import Summits.QuantumFields.YangMills.Theorems.BalabanUVNodesN15AtRRec13CoPH
import Summits.QuantumFields.YangMills.Theorems.BalabanUVNodesRateCarriersOfRecord13CoPHOn

/-!
# Route «BalabanUVNodes», cluster K4 «SpineRates» — node N15 = NE2 AT NODE 00's STAGE-13 v1.7 `CoPH` `Rg`-GUARDED TUPLE-KEYED RATE HOME `RRec₁₃CoPHOn 𝔯 Rg` BY NAME:
# the guarded θ-forms of the K4 stub `S_N15`, the read-out, the R422 honesty face, the transfers to ∕ from the canonical home `RRec₁₃CoPH 𝔯`, the guarded pin form,
# the guarded toys (LG-vector knit reading hypothesis-free; A2 trap)

Cell `pub-ymgap`, seat `pub-ymgap-dag-n15-a` (-a KNIT-BY-NAME seat of node N15; HUMAN RULING D-0062; chair R424 venue), generation 14, part 74b (THEOREMS ONLY, 0 `def`,
0 `sorry`; companion of part 74 `…N15AtRRec13CoPH` under the 400-line cap).  `bears_on: R4∕N15 · K3⁷ SpineGivenEndpointR13SepCoPH (stmt-QuantumFields-20544, plan rev 24∕25;
dag-lead WORDS-143)`.  Filed `--kind proof --supports stmt-QuantumFields-20544 --as helper` — COUNT-NEUTRAL.

WHY.  The K3⁷ composer (dag-n27-c XXXIXᶜᵒᵖᴴ `…N27AtRecord13CoPHHomeOn`, XLI∕XLIIᶜᵒᵖᴴ, leaf B `…N27SpineGivenEndpointR13SepCoPHHomes`) reads N15's slot at dag-n22-e's
`Rg`-GUARDED tuple-keyed home (5″ᶜᵒᵖᴴ `…RateCarriersOfRecord13CoPHOn`, p541389): `RRec₁₃CoPHOn 𝔯 Rg := fun F D g₀ os R => ∃ θ hP, Rg F θ ∧ θ.Admissible F N ∧
D = datumOfRecord₁₃CoPH F N θ hP ∧ ∃ k, R = rateCarriersOfRecord₁₃CoPH 𝔯 F θ hP g₀ os k` with `Rg := Node00.unityNondeg₁₃H 2`, as `h15 : S_N15 (RRec₁₃CoPHOn 𝔯 Rg)` —
displayed, N15 being the one rate slot without a producer face there (dag-n27-c `FIELD-TABLE-R13CoPH.md`).  This file gives the N15 side at that home, every proof ONE
application of 5″'s master face `s_N15_rRec₁₃CoPHOn_iff` or of its transfers `k4_rRec₁₃CoPHOn_anti` ∕ `k4_rRec₁₃CoPH_of_rRec₁₃CoPHOn_true` ∕ `rRec₁₃CoPHOn_of_regime_params`
(dag-n16-e's `…N16AtRRec13CoPH` §2–§3 pattern for N16).

CONTENTS.  ★ **`s_N15_rRec₁₃CoPHOn_of_forall_regime`** (THE GUARDED θ-FORM `h15`: `N15At` at the reading's NE2 objects for every `θ : Stage13HParams F N` with provisos IN
`Rg` and admissible, along every `(g₀, os, k)` ⇒ `S_N15 (RRec₁₃CoPHOn 𝔯 Rg)`), `n15At_of_s_N15_rRec₁₃CoPHOn` ∕ `n15At_rateCarriersOfRecord₁₃CoPH_of_s_N15_rRec₁₃CoPHOn` (read-out),
`s_N15_rRec₁₃CoPHOn_of_layers_forall_regime` (layers spelled out), `s_N15_rRec₁₃CoPHOn_of_guard_empty` (R422 honesty: no guarded admissible tuple ⇒ the stub holds
VACUOUSLY — content exactly on the guarded admissible tuples, whose existence at the guard of record is K0⁷ `Record13SepCoPHInhabited`, stmt-QuantumFields-20541, OPEN),
`s_N15_rRec₁₃CoPHOn_anti` (antitone in `Rg`), `s_N15_rRec₁₃CoPH_of_rRec₁₃CoPHOn_true`, `s_N15_rRec₁₃CoPH_of_rRec₁₃CoPHOn_of_regime_params`, `s_N15_homes₁₃CoPH_of_forall_admissible`
(BOTH homes from the unguarded θ-form), ★ `s_N15_rRec₁₃CoPHOn_of_pin` (guarded pin-meets-estimate), `s_N15_rRec₁₃CoPHOn_of_knitReading` (the LG-vector knit reading closes the
guarded stub HYPOTHESIS-FREE — `N15Knit.N15_with_zero_layers_dim4`, MODEL level), `s_N15_rRec₁₃CoPHOn_of_emptyIndexReading` (A2 trap, excluded by RR-1's display).  The GENUINE
`U ≡ 1` family's readings at both homes and at the reading of record `readingOfRecord₁₃CoPH w1 ℓ₃ ne2 ne1` are part 75's (`…N15AtReadingOfRecord13CoPH`).

HONEST FRAMING.  Kernel bookkeeping BY NAME; no estimate is proved here; readings are PARAMETERS (the pin of `𝔯.lit · ne2` to Bałaban's run-indexed paired instances with
backgrounds LIVE is Node 00's, residual); the hypothesis-free inhabitant is the `U ≡ 1` LG-vector torus MODEL; no guarded admissible Stage-13 tuple is claimed to exist (K0⁷
OPEN — where none exists the guarded stub is vacuous, `s_N15_rRec₁₃CoPHOn_of_guard_empty`); NE2⁺ NOT PRINTED beyond King's scalar template; **N15 is NOT discharged**;
count-neutral (typed 28∕28 · discharged 5∕27 of record unchanged); one finite four-torus at fixed ε — NOT ℝ⁴, NOT infinite volume, NOT OS, NOT a mass gap, NOT Clay.
Restate-immune (no Theses import).  No decl below carries a cite tag.
-/

set_option autoImplicit false

noncomputable section
namespace Summit.QuantumFields.YangMills.BalabanUVNodes.N15.AtRRec13CoPH

open Literature.MathematicalPhysics.QuantumFieldTheory.Balaban1983to89
open Literature.MathematicalPhysics.QuantumFieldTheory.Balaban1983to89.T4Continuum (T4Family ULoop)
open Literature.MathematicalPhysics.QuantumFieldTheory.Balaban1983to89.T4EtaRate (PairedInstance NE2PlusOperator NE2PlusSite NE2PlusUnit)
open Literature.MathematicalPhysics.QuantumFieldTheory.Balaban1983to89.NE2NodeTorus (KnitIndex knitInstance knitOp166 knitSite163 covOpKernels inAll rhoDist)
open Node00 (IsDatumOfRecord₁₃CCoPH Stage13HParams NE2Objects₁₁)
open Summit.QuantumFields.YangMills.Theorems.BalabanUVNodesN15Knit (N15_with_zero_layers_dim4)
open YMDAG.UVSplit (Datum NE2Carriers RateCarriers RateRecordPred N15At S_N15 ne2OfRecord₁₁ RateReading₁₃CoPH rateCarriersOfRecord₁₃CoPH RRec₁₃CoPH
  RRec₁₃CoPHOn rRec₁₃CoPHOn_self s_N15_rRec₁₃CoPHOn_iff k4_rRec₁₃CoPHOn_anti k4_rRec₁₃CoPH_of_rRec₁₃CoPHOn_true rRec₁₃CoPHOn_of_regime_params)

variable {N : ℕ} [NeZero N]

/-! ## §5 (of the N15 Stage-13 CoPH home chapter) The `Rg`-guarded tuple-keyed home `RRec₁₃CoPHOn 𝔯 Rg` (5″ᶜᵒᵖᴴ): the guarded θ-forms, honesty, transfers, pin, toys -/

section Guarded

variable (𝔯 : RateReading₁₃CoPH N) (Rg : (F : T4Family) → Stage13HParams F N → Prop)

/-- ★ **THE GUARDED θ-FORM OF THE KNIT AT THE TUPLE-KEYED HOME** — what a prover of the pin discharges for the K3⁷ composer (`N = 2`, `Rg := Node00.unityNondeg₁₃H 2`):
`N15At` at the home's NE2 bundle of the reading for EVERY `θ : Stage13HParams F N` with provisos IN THE REGIME and admissible, along every `(g₀, os, k)` ⇒
`S_N15 (RRec₁₃CoPHOn 𝔯 Rg)` (layer B 5″'s master face `s_N15_rRec₁₃CoPHOn_iff`).  This is the `h15` n27-c's XXXIX∕XLI∕XLIIᶜᵒᵖᴴ and leaf B display. [bookkeeping] -/
theorem s_N15_rRec₁₃CoPHOn_of_forall_regime
    (h : ∀ (F : T4Family) (θ : Stage13HParams F N) (hP : θ.Provisos₁₃CoPH F N), Rg F θ → θ.Admissible F N → ∀ (g₀ : ℕ → ℝ) (os : List (ULoop F)) (k : ℕ),
      N15At (ne2OfRecord₁₁ ((𝔯.lit F θ hP g₀ os).ne2 k))) :
    S_N15 (RRec₁₃CoPHOn 𝔯 Rg) :=
  (s_N15_rRec₁₃CoPHOn_iff 𝔯 Rg).2 h

/-- **THE READ-OUT**: under `S_N15 (RRec₁₃CoPHOn 𝔯 Rg)`, `N15At` at the reading's NE2 objects of every admissible tuple with provisos in the regime. [bookkeeping] -/
theorem n15At_of_s_N15_rRec₁₃CoPHOn (hS : S_N15 (RRec₁₃CoPHOn 𝔯 Rg)) (F : T4Family) (θ : Stage13HParams F N) (hP : θ.Provisos₁₃CoPH F N) (hRg : Rg F θ)
    (hθ : θ.Admissible F N) (g₀ : ℕ → ℝ) (os : List (ULoop F)) (k : ℕ) : N15At (ne2OfRecord₁₁ ((𝔯.lit F θ hP g₀ os).ne2 k)) :=
  (s_N15_rRec₁₃CoPHOn_iff 𝔯 Rg).1 hS F θ hP hRg hθ g₀ os k

/-- … the same read at the BUNDLE OF RECORD `rateCarriersOfRecord₁₃CoPH 𝔯 F θ hP g₀ os k` (component `rfl`). [bookkeeping] -/
theorem n15At_rateCarriersOfRecord₁₃CoPH_of_s_N15_rRec₁₃CoPHOn (hS : S_N15 (RRec₁₃CoPHOn 𝔯 Rg)) (F : T4Family) (θ : Stage13HParams F N) (hP : θ.Provisos₁₃CoPH F N)
    (hRg : Rg F θ) (hθ : θ.Admissible F N) (g₀ : ℕ → ℝ) (os : List (ULoop F)) (k : ℕ) : N15At (rateCarriersOfRecord₁₃CoPH 𝔯 F θ hP g₀ os k).ne2 :=
  n15At_of_s_N15_rRec₁₃CoPHOn 𝔯 Rg hS F θ hP hRg hθ g₀ os k

/-- **THE GUARDED θ-FORM, LAYERS SPELLED OUT**: the three NE2⁺ layers at the reading's NE2 objects for every admissible tuple with provisos in the regime ⇒
`S_N15 (RRec₁₃CoPHOn 𝔯 Rg)`. [bookkeeping] -/
theorem s_N15_rRec₁₃CoPHOn_of_layers_forall_regime
    (h : ∀ (F : T4Family) (θ : Stage13HParams F N) (hP : θ.Provisos₁₃CoPH F N), Rg F θ → θ.Admissible F N → ∀ (g₀ : ℕ → ℝ) (os : List (ULoop F)) (k : ℕ),
      NE2PlusOperator ((𝔯.lit F θ hP g₀ os).ne2 k).c35 ((𝔯.lit F θ hP g₀ os).ne2 k).pi ((𝔯.lit F θ hP g₀ os).ne2 k).Kop ∧
      NE2PlusSite 4 ((𝔯.lit F θ hP g₀ os).ne2 k).p ((𝔯.lit F θ hP g₀ os).ne2 k).c35 ((𝔯.lit F θ hP g₀ os).ne2 k).pi ((𝔯.lit F θ hP g₀ os).ne2 k).Ksite ∧
      NE2PlusUnit ((𝔯.lit F θ hP g₀ os).ne2 k).c35 ((𝔯.lit F θ hP g₀ os).ne2 k).pi ((𝔯.lit F θ hP g₀ os).ne2 k).Kunit ((𝔯.lit F θ hP g₀ os).ne2 k).inΛ
        ((𝔯.lit F θ hP g₀ os).ne2 k).unitDist) :
    S_N15 (RRec₁₃CoPHOn 𝔯 Rg) :=
  s_N15_rRec₁₃CoPHOn_of_forall_regime 𝔯 Rg fun F θ hP hRg hθ g₀ os k => (AtRateRecord11.n15At_ne2OfRecord₁₁_iff _).2 (h F θ hP hRg hθ g₀ os k)

/-- **R422 HONESTY FACE — NO GUARDED ADMISSIBLE TUPLE ⇒ THE STUB HOLDS VACUOUSLY**: if no family carries a Stage-13 tuple with provisos that is in the regime AND admissible,
`S_N15 (RRec₁₃CoPHOn 𝔯 Rg)` holds with NO estimate — the guarded stub carries content exactly on the guarded admissible tuples, whose existence at the guard of record is K0⁷
(`Record13SepCoPHInhabited`, OPEN). [bookkeeping] -/
theorem s_N15_rRec₁₃CoPHOn_of_guard_empty (hno : ∀ (F : T4Family) (θ : Stage13HParams F N), θ.Provisos₁₃CoPH F N → Rg F θ → ¬ θ.Admissible F N) :
    S_N15 (RRec₁₃CoPHOn 𝔯 Rg) :=
  s_N15_rRec₁₃CoPHOn_of_forall_regime 𝔯 Rg fun F θ hP hRg hθ _ _ _ => absurd hθ (hno F θ hP hRg)

/-- **ANTITONE IN THE REGIME** (5″'s `k4_rRec₁₃CoPHOn_anti`, N15's conjunct): proved over a larger regime, the stub holds over every smaller one. [bookkeeping] -/
theorem s_N15_rRec₁₃CoPHOn_anti {Rg Rg' : (F : T4Family) → Stage13HParams F N → Prop} (h : ∀ F θ, Rg F θ → Rg' F θ) (hS : S_N15 (RRec₁₃CoPHOn 𝔯 Rg')) :
    S_N15 (RRec₁₃CoPHOn 𝔯 Rg) :=
  (k4_rRec₁₃CoPHOn_anti 𝔯 h).2.1 hS

/-- **FROM THE UNGUARDED TUPLE-KEYED HOME TO THE CANONICAL HOME** (5″'s `k4_rRec₁₃CoPH_of_rRec₁₃CoPHOn_true`, N15's conjunct). [bookkeeping] -/
theorem s_N15_rRec₁₃CoPH_of_rRec₁₃CoPHOn_true (hS : S_N15 (RRec₁₃CoPHOn 𝔯 fun _ _ => True)) : S_N15 (RRec₁₃CoPH 𝔯) :=
  (k4_rRec₁₃CoPH_of_rRec₁₃CoPHOn_true 𝔯).2.1 hS

/-- **FROM A GUARDED HOME TO THE CANONICAL HOME WHEN EVERY CANONICAL PARAMETER IS IN THE REGIME** (5″'s `rRec₁₃CoPHOn_of_regime_params`): if every Stage-13 datum key's
canonical parameter lies in `Rg`, `S_N15 (RRec₁₃CoPHOn 𝔯 Rg)` gives `S_N15 (RRec₁₃CoPH 𝔯)`. [bookkeeping] -/
theorem s_N15_rRec₁₃CoPH_of_rRec₁₃CoPHOn_of_regime_params (hreg : ∀ (F : T4Family) (D : Datum F N) (h : IsDatumOfRecord₁₃CCoPH F N D), Rg F h.params)
    (hS : S_N15 (RRec₁₃CoPHOn 𝔯 Rg)) : S_N15 (RRec₁₃CoPH 𝔯) :=
  fun F D g₀ os R hR => hS F D g₀ os R (rRec₁₃CoPHOn_of_regime_params 𝔯 Rg hreg hR)

/-- **BOTH HOMES FROM THE UNGUARDED θ-FORM AT ONCE**: `N15At` at the reading's NE2 objects for every admissible tuple with provisos (no regime) gives the stub at the
canonical home AND at every guarded tuple-keyed home. [bookkeeping] -/
theorem s_N15_homes₁₃CoPH_of_forall_admissible
    (h : ∀ (F : T4Family) (θ : Stage13HParams F N) (hP : θ.Provisos₁₃CoPH F N), θ.Admissible F N → ∀ (g₀ : ℕ → ℝ) (os : List (ULoop F)) (k : ℕ),
      N15At (ne2OfRecord₁₁ ((𝔯.lit F θ hP g₀ os).ne2 k))) :
    S_N15 (RRec₁₃CoPH 𝔯) ∧ ∀ Rg' : (F : T4Family) → Stage13HParams F N → Prop, S_N15 (RRec₁₃CoPHOn 𝔯 Rg') :=
  ⟨s_N15_rRec₁₃CoPH_of_forall_admissible 𝔯 h, fun Rg' => s_N15_rRec₁₃CoPHOn_of_forall_regime 𝔯 Rg' fun F θ hP _ hθ g₀ os k => h F θ hP hθ g₀ os k⟩

/-- ★ **THE GUARDED PIN AS ONE POINTWISE EQUATION**: if the reading's `ne2` component agrees, on the admissible tuples with provisos IN THE REGIME, with a NAMED assignment
`pin` carrying `N15At` there, then `S_N15 (RRec₁₃CoPHOn 𝔯 Rg)` — the shape in which a definer's N15 pin and an estimate seat's guarded ∀θ-theorem meet. [bookkeeping] -/
theorem s_N15_rRec₁₃CoPHOn_of_pin
    (pin : (F : T4Family) → (θ : Stage13HParams F N) → θ.Provisos₁₃CoPH F N → (ℕ → ℝ) → List (ULoop F) → ℕ → NE2Objects₁₁)
    (hpin : ∀ (F : T4Family) (θ : Stage13HParams F N) (hP : θ.Provisos₁₃CoPH F N), Rg F θ → θ.Admissible F N → ∀ (g₀ : ℕ → ℝ) (os : List (ULoop F)) (k : ℕ),
      (𝔯.lit F θ hP g₀ os).ne2 k = pin F θ hP g₀ os k)
    (hest : ∀ (F : T4Family) (θ : Stage13HParams F N) (hP : θ.Provisos₁₃CoPH F N), Rg F θ → θ.Admissible F N → ∀ (g₀ : ℕ → ℝ) (os : List (ULoop F)) (k : ℕ),
      N15At (ne2OfRecord₁₁ (pin F θ hP g₀ os k))) :
    S_N15 (RRec₁₃CoPHOn 𝔯 Rg) :=
  s_N15_rRec₁₃CoPHOn_of_forall_regime 𝔯 Rg fun F θ hP hRg hθ g₀ os k => by
    rw [hpin F θ hP hRg hθ g₀ os k]
    exact hest F θ hP hRg hθ g₀ os k

/-- **THE LG-VECTOR KNIT READING CLOSES THE GUARDED STUB, HYPOTHESIS-FREE** [decided toy, non-degenerate]: if on the admissible tuples with provisos in the regime the
reading's NE2 objects are the KNIT CARRIERS of this lineage's `U ≡ 1` Landau-gauge vector linear theory on the four-dimensional unit tori (`L ≥ 2`, `μ ≠ ν`), then
`S_N15 (RRec₁₃CoPHOn 𝔯 Rg)` by `N15Knit.N15_with_zero_layers_dim4`.  MODEL level. [bookkeeping] -/
theorem s_N15_rRec₁₃CoPHOn_of_knitReading (L : ℕ) [NeZero L] (hL : 2 ≤ L) {μ ν : Fin 4} (hμν : μ ≠ ν) (a b μ' lam α β : Fin 4) (c35 p : ℝ)
    (h : ∀ (F : T4Family) (θ : Stage13HParams F N) (hP : θ.Provisos₁₃CoPH F N), Rg F θ → θ.Admissible F N → ∀ (g₀ : ℕ → ℝ) (os : List (ULoop F)) (k : ℕ),
      (𝔯.lit F θ hP g₀ os).ne2 k =
        { I := KnitIndex 3 L, c35 := c35, p := p, pi := knitInstance 3 L, Kop := knitOp166 L μ ν a b, Ksite := knitSite163 L μ' lam,
          Kunit := covOpKernels L α β, inΛ := inAll L, unitDist := rhoDist L }) :
    S_N15 (RRec₁₃CoPHOn 𝔯 Rg) :=
  s_N15_rRec₁₃CoPHOn_of_pin 𝔯 Rg (fun _ _ _ _ _ _ =>
      { I := KnitIndex 3 L, c35 := c35, p := p, pi := knitInstance 3 L, Kop := knitOp166 L μ ν a b, Ksite := knitSite163 L μ' lam,
        Kunit := covOpKernels L α β, inΛ := inAll L, unitDist := rhoDist L }) h
    fun _ _ _ _ _ _ _ _ => (N15_with_zero_layers_dim4 L hL hμν a b μ' lam α β c35 p).1

/-- **A2 TRAP AT THE GUARDED HOME** [decided toy]: a reading whose NE2 objects have an EMPTY index on the admissible tuples with provisos in the regime has
`S_N15 (RRec₁₃CoPHOn 𝔯 Rg)` with NO estimate (n27-a's `n15At_of_isEmpty`); RR-1's populatedness display excludes exactly this corner. [bookkeeping] -/
theorem s_N15_rRec₁₃CoPHOn_of_emptyIndexReading
    (h : ∀ (F : T4Family) (θ : Stage13HParams F N) (hP : θ.Provisos₁₃CoPH F N), Rg F θ → θ.Admissible F N → ∀ (g₀ : ℕ → ℝ) (os : List (ULoop F)) (k : ℕ),
      IsEmpty ((𝔯.lit F θ hP g₀ os).ne2 k).I) :
    S_N15 (RRec₁₃CoPHOn 𝔯 Rg) :=
  s_N15_rRec₁₃CoPHOn_of_forall_regime 𝔯 Rg fun F θ hP hRg hθ g₀ os k =>
    @Summit.QuantumFields.YangMills.Theorems.N15AtSpineCarriers.n15At_of_isEmpty (ne2OfRecord₁₁ ((𝔯.lit F θ hP g₀ os).ne2 k)) (h F θ hP hRg hθ g₀ os k)

end Guarded

end Summit.QuantumFields.YangMills.BalabanUVNodes.N15.AtRRec13CoPH

end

# [Required action]
One stretch of the lines above is wanted, from the line that contains "holds with NO" through the line that contains "OPEN). [bookkeeping] -/". Output it exactly.

# [Final answer]
`S_N15 (RRec₁₃CoPHOn 𝔯 Rg)` holds with NO estimate — the guarded stub carries content exactly on the guarded admissible tuples, whose existence at the guard of record is K0⁷
(`Record13SepCoPHInhabited`, OPEN). [bookkeeping] -/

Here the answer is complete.